Prevalence of predicted R5 and X4 coreceptor usage. Participants first-sampled within 3 years after EDI harbored mostly R5 usage (light gray bars), but 23 of 102 (22.5%) had detectable X4 variants (dark gray bars). A significant prevalence of X4 usage was detected at all time intervals, even in the first 3 months after infection (18.8%). Abbreviations: EDI, estimated date of infection; R5 usage, viral population demonstrated R5 coreceptor usage; X4 usage, viral population with >1% X4 variants detected at a false positive rate of 5%.

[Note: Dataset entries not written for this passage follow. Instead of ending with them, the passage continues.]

/-! ### Level loops of a disc map are tame -/

/-- **Level curves of a conformal disc map are regular analytic loops**: for a conformal
equivalence `g` of the unit disc onto some `V` and `0 < r < 1`, the loop
`t ↦ g (r e^{i(2πt + θ)})` is `C²` with nowhere-vanishing derivative (`g' ≠ 0`,
`ConformalEquiv.deriv_ne_zero_holds`). Pommerenke (1992), §2 (level curves `f({|z| = r})` are
analytic Jordan curves). [cite: PommerenkeBBCM1992, Thm. 2.6] -/
theorem contDiff_levelLoop {V : Set ℂ} (g : ConformalEquiv (ball (0 : ℂ) 1) V) {r : ℝ}
    (hr0 : 0 < r) (hr1 : r < 1) (θ : ℝ) :
    ContDiff ℝ 2 (fun t : ℝ => g (circleMap 0 r (2 * π * t + θ))) ∧
      ∀ t : ℝ, deriv (fun t : ℝ => g (circleMap 0 r (2 * π * t + θ))) t ≠ 0 := by
  have hmem : ∀ s : ℝ, circleMap 0 r s ∈ ball (0 : ℂ) 1 := fun s => by
    rw [mem_ball_zero_iff, norm_circleMap_zero, abs_of_pos hr0]; exact hr1
  have hlin : ∀ t : ℝ, HasDerivAt (fun s : ℝ => 2 * π * s + θ) (2 * π) t := fun t => by
    simpa using ((hasDerivAt_id t).const_mul (2 * π)).add_const θ
  have haff : ContDiff ℝ 2 (fun s : ℝ => 2 * π * s + θ) := by fun_prop
  refine ⟨?_, fun t => ?_⟩
  · rw [contDiff_iff_contDiffAt]
    intro t
    have hg : ContDiffAt ℝ 2 g (circleMap 0 r (2 * π * t + θ)) :=
      ((g.differentiableOn.analyticAt (isOpen_ball.mem_nhds (hmem _))).contDiffAt).restrict_scalars ℝ
    exact hg.comp t ((contDiff_circleMap 0 r).comp haff).contDiffAt
  · have hG : HasDerivAt g (deriv g (circleMap 0 r (2 * π * t + θ))) (circleMap 0 r (2 * π * t + θ)) :=
      ((g.differentiableOn _ (hmem _)).differentiableAt (isOpen_ball.mem_nhds (hmem _))).hasDerivAt
    have hinner : HasDerivAt (circleMap 0 r ∘ fun s : ℝ => 2 * π * s + θ)
        ((2 * π) • (circleMap 0 r (2 * π * t + θ) * I)) t :=
      (hasDerivAt_circleMap 0 r (2 * π * t + θ)).scomp t (hlin t)
    have hcomp := hG.comp t hinner
    rw [show (fun t : ℝ => g (circleMap 0 r (2 * π * t + θ))) =
        (g : ℂ → ℂ) ∘ (circleMap 0 r ∘ fun s : ℝ => 2 * π * s + θ) from rfl, hcomp.deriv]
    refine mul_ne_zero (ConformalEquiv.deriv_ne_zero_holds g isOpen_ball (hmem _))
      (smul_ne_zero (by positivity) (mul_ne_zero (circleMap_ne_center hr0.ne') I_ne_zero))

In total, 41 monoinfected, one coinfected, and 5 superinfected individuals were followed longitudinally. Superinfection occurred at a median of 20.1 months from EDI (IQR, 7.0–27.7 months), with a median follow-up of 24.3 months (IQR, 7.0–32.5 months). Median follow-up for the monoinfection group was 12.4 months (IQR, 4.6–29.3 months). During follow-up, the viral populations in 12 of 47 subjects changed coreceptor usage (6 toward X4, and 6 toward R5). Viral coreceptor usage in 5 superinfected (and 1 coinfected) subjects did not have statistically significantly different rates of change (toward R5 or X4) compared to monoinfected individuals. For the 41 monoinfections, inferred coreceptor usage changed from R5 to X4 in 4 participants. For the 5 superinfections, predictions changed from R5 to X4 in 2 participants (Fisher exact test, P = .12). Viral coreceptor usage did not change in the single coinfected participant.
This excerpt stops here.